→ Task prompt: Will you transcribe the entries that follow, exactly and in full?

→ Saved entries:

◇ ◇ ◇

/-- [OURS · L1 W4.5b] plumbing. [folklore] -/
theorem pderiv_two_st2yy : pderiv 2 ((X 0 ^ 2 * X 1 + X 2 + X 2 ^ 2 : MvPolynomial (Fin 3) R)) = 1 + 2 * X 2 := by
  simp [Derivation.leibniz, Derivation.leibniz_pow, pderiv_X]

/-- [OURS · L1 W4.5b] plumbing: `∂₂ st2zz = X₀²` (and below `∂₁ st2zz = 2X₁ + 1`). [folklore] -/
theorem pderiv_two_st2zz : pderiv 2 ((X 0 ^ 2 * X 2 + X 1 ^ 2 + X 1 : MvPolynomial (Fin 3) R)) = X 0 ^ 2 := by
  simp [Derivation.leibniz, Derivation.leibniz_pow, pderiv_X]

/-- [OURS · L1 W4.5b] plumbing. [folklore] -/
theorem pderiv_one_st2zz : pderiv 1 ((X 0 ^ 2 * X 2 + X 1 ^ 2 + X 1 : MvPolynomial (Fin 3) R)) = 2 * X 1 + 1 := by
  simp [Derivation.leibniz, Derivation.leibniz_pow, pderiv_X]

section Regular

variable [IsRegularRing (MvPolynomial (Fin 3) R)]

/-- [OURS · L1 W4.5b] **PROMOTION, chart `S.y/E1.x`**: `R[X]/(X₀ + X₁X₂ + X₁X₂²)` is a regular ring (`∂₀ = 1`).
[cite: Matsumura1987, Thm. 14.2] -/
theorem isRegularRing_st2yx : IsRegularRing (MvPolynomial (Fin 3) R ⧸ Ideal.span {(X 0 + X 1 * X 2 + X 1 * X 2 ^ 2 : MvPolynomial (Fin 3) R)}) := by
  refine Theorems.MvPolynomial.isRegularRing_quotient_of_pderiv fun Q hQ _ => ⟨0, fun h => ?_⟩
  rw [pderiv_zero_st2yx] at h
  exact hQ.ne_top ((Ideal.eq_top_iff_one Q).mpr h)

/-- [OURS · L1 W4.5b] **PROMOTION, chart `S.z/E1.x`**: `R[X]/(X₀ + X₁²X₂ + X₁X₂)` is a regular ring (`∂₀ = 1`).
[cite: Matsumura1987, Thm. 14.2] -/
theorem isRegularRing_st2zx : IsRegularRing (MvPolynomial (Fin 3) R ⧸ Ideal.span {(X 0 + X 1 ^ 2 * X 2 + X 1 * X 2 : MvPolynomial (Fin 3) R)}) := by
  refine Theorems.MvPolynomial.isRegularRing_quotient_of_pderiv fun Q hQ _ => ⟨0, fun h => ?_⟩
  rw [pderiv_zero_st2zx] at h
  exact hQ.ne_top ((Ideal.eq_top_iff_one Q).mpr h)

/-- [OURS · L1 W4.5b] **PROMOTION, chart `S.y/E1.y`**: `R[X]/(X₀²X₁ + X₂ + X₂²)` is a regular ring, in EVERY characteristic:
`(1 + 2X₂)·∂₂ − 4·st2yy + 4X₁·∂₁ = 1`, so no prime contains `st2yy`, `∂₁ st2yy`, `∂₂ st2yy` together.
[cite: Matsumura1987, Thm. 14.2] -/
theorem isRegularRing_st2yy : IsRegularRing (MvPolynomial (Fin 3) R ⧸ Ideal.span {(X 0 ^ 2 * X 1 + X 2 + X 2 ^ 2 : MvPolynomial (Fin 3) R)}) := by
  refine Theorems.MvPolynomial.isRegularRing_quotient_of_pderiv fun Q hQ hF => ?_
  by_contra hall
  push Not at hall
  have h1 : pderiv 1 ((X 0 ^ 2 * X 1 + X 2 + X 2 ^ 2 : MvPolynomial (Fin 3) R)) ∈ Q := hall 1
  have h2 : pderiv 2 ((X 0 ^ 2 * X 1 + X 2 + X 2 ^ 2 : MvPolynomial (Fin 3) R)) ∈ Q := hall 2
  rw [pderiv_one_st2yy] at h1
  rw [pderiv_two_st2yy] at h2
  have key : (1 + 2 * X 2) * (1 + 2 * X 2) - 4 * (X 0 ^ 2 * X 1 + X 2 + X 2 ^ 2 : MvPolynomial (Fin 3) R) + 4 * X 1 * X 0 ^ 2 = (1 : MvPolynomial (Fin 3) R) := by
    ring
  have hmem : (1 + 2 * X 2) * (1 + 2 * X 2) - 4 * (X 0 ^ 2 * X 1 + X 2 + X 2 ^ 2 : MvPolynomial (Fin 3) R) + 4 * X 1 * X 0 ^ 2 ∈ Q :=
    Q.add_mem (Q.sub_mem (Q.mul_mem_left _ h2) (Q.mul_mem_left _ hF)) (Q.mul_mem_left _ h1)
  rw [key] at hmem
  exact hQ.ne_top ((Ideal.eq_top_iff_one Q).mpr hmem)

◇ ◇ ◇

→ Finished exercise:
/-- [OURS · L1 W4.5b] plumbing. [folklore] -/
theorem pderiv_two_st2yy : pderiv 2 ((X 0 ^ 2 * X 1 + X 2 + X 2 ^ 2 : MvPolynomial (Fin 3) R)) = 1 + 2 * X 2 := by
  simp [Derivation.leibniz, Derivation.leibniz_pow, pderiv_X]

/-- [OURS · L1 W4.5b] plumbing: `∂₂ st2zz = X₀²` (and below `∂₁ st2zz = 2X₁ + 1`). [folklore] -/
theorem pderiv_two_st2zz : pderiv 2 ((X 0 ^ 2 * X 2 + X 1 ^ 2 + X 1 : MvPolynomial (Fin 3) R)) = X 0 ^ 2 := by
  simp [Derivation.leibniz, Derivation.leibniz_pow, pderiv_X]

/-- [OURS · L1 W4.5b] plumbing. [folklore] -/
theorem pderiv_one_st2zz : pderiv 1 ((X 0 ^ 2 * X 2 + X 1 ^ 2 + X 1 : MvPolynomial (Fin 3) R)) = 2 * X 1 + 1 := by
  simp [Derivation.leibniz, Derivation.leibniz_pow, pderiv_X]

section Regular

variable [IsRegularRing (MvPolynomial (Fin 3) R)]

/-- [OURS · L1 W4.5b] **PROMOTION, chart `S.y/E1.x`**: `R[X]/(X₀ + X₁X₂ + X₁X₂²)` is a regular ring (`∂₀ = 1`).
[cite: Matsumura1987, Thm. 14.2] -/
theorem isRegularRing_st2yx : IsRegularRing (MvPolynomial (Fin 3) R ⧸ Ideal.span {(X 0 + X 1 * X 2 + X 1 * X 2 ^ 2 : MvPolynomial (Fin 3) R)}) := by
  refine Theorems.MvPolynomial.isRegularRing_quotient_of_pderiv fun Q hQ _ => ⟨0, fun h => ?_⟩
  rw [pderiv_zero_st2yx] at h
  exact hQ.ne_top ((Ideal.eq_top_iff_one Q).mpr h)

/-- [OURS · L1 W4.5b] **PROMOTION, chart `S.z/E1.x`**: `R[X]/(X₀ + X₁²X₂ + X₁X₂)` is a regular ring (`∂₀ = 1`).
[cite: Matsumura1987, Thm. 14.2] -/
theorem isRegularRing_st2zx : IsRegularRing (MvPolynomial (Fin 3) R ⧸ Ideal.span {(X 0 + X 1 ^ 2 * X 2 + X 1 * X 2 : MvPolynomial (Fin 3) R)}) := by
  refine Theorems.MvPolynomial.isRegularRing_quotient_of_pderiv fun Q hQ _ => ⟨0, fun h => ?_⟩
  rw [pderiv_zero_st2zx] at h
  exact hQ.ne_top ((Ideal.eq_top_iff_one Q).mpr h)

/-- [OURS · L1 W4.5b] **PROMOTION, chart `S.y/E1.y`**: `R[X]/(X₀²X₁ + X₂ + X₂²)` is a regular ring, in EVERY characteristic:
`(1 + 2X₂)·∂₂ − 4·st2yy + 4X₁·∂₁ = 1`, so no prime contains `st2yy`, `∂₁ st2yy`, `∂₂ st2yy` together.
[cite: Matsumura1987, Thm. 14.2] -/
theorem isRegularRing_st2yy : IsRegularRing (MvPolynomial (Fin 3) R ⧸ Ideal.span {(X 0 ^ 2 * X 1 + X 2 + X 2 ^ 2 : MvPolynomial (Fin 3) R)}) := by
  refine Theorems.MvPolynomial.isRegularRing_quotient_of_pderiv fun Q hQ hF => ?_
  by_contra hall
  push Not at hall
  have h1 : pderiv 1 ((X 0 ^ 2 * X 1 + X 2 + X 2 ^ 2 : MvPolynomial (Fin 3) R)) ∈ Q := hall 1
  have h2 : pderiv 2 ((X 0 ^ 2 * X 1 + X 2 + X 2 ^ 2 : MvPolynomial (Fin 3) R)) ∈ Q := hall 2
  rw [pderiv_one_st2yy] at h1
  rw [pderiv_two_st2yy] at h2
  have key : (1 + 2 * X 2) * (1 + 2 * X 2) - 4 * (X 0 ^ 2 * X 1 + X 2 + X 2 ^ 2 : MvPolynomial (Fin 3) R) + 4 * X 1 * X 0 ^ 2 = (1 : MvPolynomial (Fin 3) R) := by
    ring
  have hmem : (1 + 2 * X 2) * (1 + 2 * X 2) - 4 * (X 0 ^ 2 * X 1 + X 2 + X 2 ^ 2 : MvPolynomial (Fin 3) R) + 4 * X 1 * X 0 ^ 2 ∈ Q :=
    Q.add_mem (Q.sub_mem (Q.mul_mem_left _ h2) (Q.mul_mem_left _ hF)) (Q.mul_mem_left _ h1)
  rw [key] at hmem
  exact hQ.ne_top ((Ideal.eq_top_iff_one Q).mpr hmem)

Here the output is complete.